Letters of Apology for My First Memoir is a must-read for all writers of memoirs-those who've written one or plan to-to see the pitfalls, hopes, and responses through the eyes of the writers and the friends receiving copies of what they've written. (The author has asked her son to make copies of the book available as party favors at her memorial service.)
It will also interest adoptees, adoptive parents, birth parents, and genealogists as well as estranged sisters becoming friends in their old age and to vegans and the people they annoy.
In humorous, self-deprecating prose--and sometimes verse--the author deals with writing, over-writing, being read, not being read, winning and alienating friends, sharing radically different memories of the same events, aging, and dying, all while asking about life and writing: What happens, and what does it mean?
"MEMOIR" is a piece of fiction in the middle of the triad that makes up the book:
"Mim had written a book, and it had a bar code!...Now she could die, or so she thought."
So begins the contrast between a memoirist's feeling of completion and the friends to whom she's sent a copy of her memoir:
"There should be a warning label on memoirs, and it should be all in caps with an exclamation mark after the word 'MEMOIR!' Like 'MARS ATTACKS!'"
A book reading at a barbecue becomes a roasting, and despairing memoirists-including the recipient of a poison pen letter and a dedicated vegan determined to state her plant-based case ("kind to animals and to the environment") and serve her favored dishes to those she's annoying -form a support group they call Dismissed Memoirists.

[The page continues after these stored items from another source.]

open Parseval in
/-- **Theorem A.2 for `1 ≤ h ≤ X` from Proposition A.3** (the heart of the deduction): the Parseval
bound `meanSquare_shortAvg_le` applied to `a_n = f(n) 1_𝒮(n)`, with the two mean values controlled by
the two-sided Proposition A.3: `∫_0^{X/h} B ≤ 2C₃ (Q₁/h + 1) E ≤ 4 C₃ E` and
`(X/h)/T ∫_T^{2T} B ≤ 2C₃ (2Q₁/h + (X/h)/T) E ≤ 6 C₃ E` for `T ≥ X/h` (using `Q₁ ≤ h`).
[cite: MatomakiRadziwillTao2015, Appendix A, Theorem A.2] -/
theorem theoremA2_core (hA3 : MatomakiRadziwillTao2015_propA3) {η : ℝ} (hη : 0 < η) (hη' : η < 1 / 6) :
    ∃ C Xη : ℝ, 0 ≤ C ∧ ∀ (X X₀ h : ℝ) (I : SieveIntervalSystem η X₀) (f : ArithmeticFunction ℂ),
      f.IsMultiplicative → (∀ n, ‖f n‖ ≤ 1) →
      Xη < X → 1 ≤ h → h ≤ X → Real.sqrt X ≤ X₀ → X₀ ≤ X → I.Q 1 ≤ h →
      1 / X * ∫ x in X..(2 * X), ‖(h : ℂ)⁻¹ * shortSumA2 f I X h x‖ ^ 2 ≤
        C * errA3 η (I.Q 1) (I.P 1) (minPretentiousDistSq f X X) X := by
  obtain ⟨C₃, X₃, hC₃, h3⟩ := propA3_twoSided hA3 hη hη'
  obtain ⟨Cp, hCp, hP⟩ := meanSquare_shortAvg_le
  refine ⟨10 * Cp * C₃, max X₃ 1, by positivity, ?_⟩
  intro X X₀ h I f hf hf1 hX hh hhX hsq hX₀ hQh
  have hX₃ : X₃ < X := lt_of_le_of_lt (le_max_left _ _) hX
  have hX1 : 1 ≤ X := (le_max_right _ _).trans hX.le
  have hX0 : 0 < X := by linarith
  have hh0 : 0 < h := by linarith
  have hQ1 : 1 ≤ I.Q 1 := I.one_le_Q hη (by linarith) le_rfl
  have hQ0 : 0 < I.Q 1 := by linarith
  have hP0 : 0 < I.P 1 := I.pos_P 1 le_rfl
  set E := errA3 η (I.Q 1) (I.P 1) (minPretentiousDistSq f X X) X with hE
  have hE0 : 0 ≤ E := errA3_nonneg hQ1 hP0 (minPretentiousDistSq_nonneg hf1 X hX0.le) hX1
  set a : ℕ → ℂ := fun m => if I.Mem m then f m else 0 with ha_def
  have ha : ∀ m, ‖a m‖ ≤ 1 := fun m => by
    simp only [ha_def]; split_ifs
    · exact hf1 m
    · simp
  set U := X / h with hU
  have hU0 : 0 < U := by positivity
  have hUQ : U / (X / I.Q 1) = I.Q 1 / h := by rw [hU]; field_simp
  have hQh1 : I.Q 1 / h ≤ 1 := by rw [div_le_one hh0]; exact hQh
  -- the Parseval bound
  have hPar := hP X h a hX1 hh hhX ha
  have hlhs : (fun x => ‖(h : ℂ)⁻¹ * ∑ m ∈ (Icc ⌈x⌉₊ ⌊x + h⌋₊).filter
      (fun m : ℕ => X ≤ m ∧ (m : ℝ) ≤ 2 * X), a m‖ ^ 2)
      = fun x => ‖(h : ℂ)⁻¹ * shortSumA2 f I X h x‖ ^ 2 := by
    funext x; rw [shortSumA2_eq_sum_filter]
  rw [hlhs] at hPar
  have hB : ∀ t, Bsq X a t = ‖restrDirichlet f I X t‖ ^ 2 + ‖restrDirichlet f I X (-t)‖ ^ 2 := by
    intro t; simp only [Bsq, ha_def, Apoly_eq_restrDirichlet]
  -- the mean value over `[0, U]`
  have hI : ∫ t in (0 : ℝ)..U, Bsq X a t ≤ 4 * C₃ * E := by
    simp_rw [hB]
    have hh3 := h3 X X₀ U I f hf hf1 hX₃ hsq hX₀ hU0.le
    rw [hUQ] at hh3
    refine hh3.trans ?_
    have : 2 * C₃ * (I.Q 1 / h + 1) * E ≤ 2 * C₃ * 2 * E := by
      refine mul_le_mul_of_nonneg_right ?_ hE0
      exact mul_le_mul_of_nonneg_left (by linarith) (by positivity)
    linarith
  -- the `sup` term
  have hS : Ssup X a U ≤ 6 * C₃ * E := by
    haveI : Nonempty (Set.Ici U) := ⟨⟨U, Set.self_mem_Ici⟩⟩
    refine ciSup_le fun T' => ?_
    obtain ⟨T, hTmem⟩ := T'
    have hT : U ≤ T := hTmem
    have hT0 : 0 < T := hU0.trans_le hT
    change U / T * ∫ t in T..2 * T, Bsq X a t ≤ 6 * C₃ * E
    have hcont : Continuous (Bsq X a) := continuous_Bsq X hX1 a
    have step1 : ∫ t in T..2 * T, Bsq X a t ≤ ∫ t in (0 : ℝ)..2 * T, Bsq X a t :=
      intervalIntegral.integral_mono_interval hT0.le (by linarith) le_rfl
        (ae_of_all _ fun t => Bsq_nonneg X a t) (hcont.intervalIntegrable _ _)
    have step2 : ∫ t in (0 : ℝ)..2 * T, Bsq X a t ≤ 2 * C₃ * (2 * T / (X / I.Q 1) + 1) * E := by
      simp_rw [hB]
      exact h3 X X₀ (2 * T) I f hf hf1 hX₃ hsq hX₀ (by linarith)
    have hfac : U / T * (2 * T / (X / I.Q 1) + 1) ≤ 3 := by
      have e1 : U / T * (2 * T / (X / I.Q 1)) = 2 * (I.Q 1 / h) := by
        rw [hU]; field_simp
      have e2 : U / T ≤ 1 := by rw [div_le_one hT0]; exact hT
      rw [mul_add, e1, mul_one]
      linarith
    calc U / T * ∫ t in T..2 * T, Bsq X a t
        ≤ U / T * (2 * C₃ * (2 * T / (X / I.Q 1) + 1) * E) :=
          mul_le_mul_of_nonneg_left (step1.trans step2) (by positivity)
      _ = (U / T * (2 * T / (X / I.Q 1) + 1)) * (2 * C₃ * E) := by ring
      _ ≤ 3 * (2 * C₃ * E) := mul_le_mul_of_nonneg_right hfac (by positivity)
      _ = 6 * C₃ * E := by ring
  calc 1 / X * ∫ x in X..(2 * X), ‖(h : ℂ)⁻¹ * shortSumA2 f I X h x‖ ^ 2
      ≤ Cp * ((∫ t in (0 : ℝ)..X / h, Bsq X a t) + Ssup X a (X / h)) := hPar
    _ ≤ Cp * (4 * C₃ * E + 6 * C₃ * E) := mul_le_mul_of_nonneg_left (add_le_add hI hS) hCp.le
    _ = 10 * Cp * C₃ * E := by ring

"Finding Family We Never Knew We Had" is non-fiction ("as if any narrative we have about ourselves is really true!") describing a pandemic Christmas visit by a once-estranged sister who in the early 1980s helped the author do a search for their mother's "creation story." While exploring their own relationship over seven decades, they review their sleuthing in an era when records were not online and searches were active and interactive, making old census sheets precious and librarians heroic.
"Letters of Apology for My First Memoir" is a series of letters of confession written to the men the author described in her coming-of-age Everything I Should Have Learned I Could Have Learned in Tonga soon after its publication, when she feared they might sue. ("I try to do what I think is right and apologize later," she says, conjuring up the pardon-not-permission approach to life.) She continues to apologize to just about everyone-editors, readers, her parents, the once-estranged sister, and other family members she's met and those she hasn't-for past, present, and future transgressions.
"Honey, you've taken that sentence in five different directions, and you've brought it back. But there will be people who won't be able to follow you," their father tells her sister, and the author knows the same applies to her. But readers who appreciate rule-breaking and artful digression will enjoy Letters of Apology for My First Memoir. Those who want a more conventional book might enjoy editing it!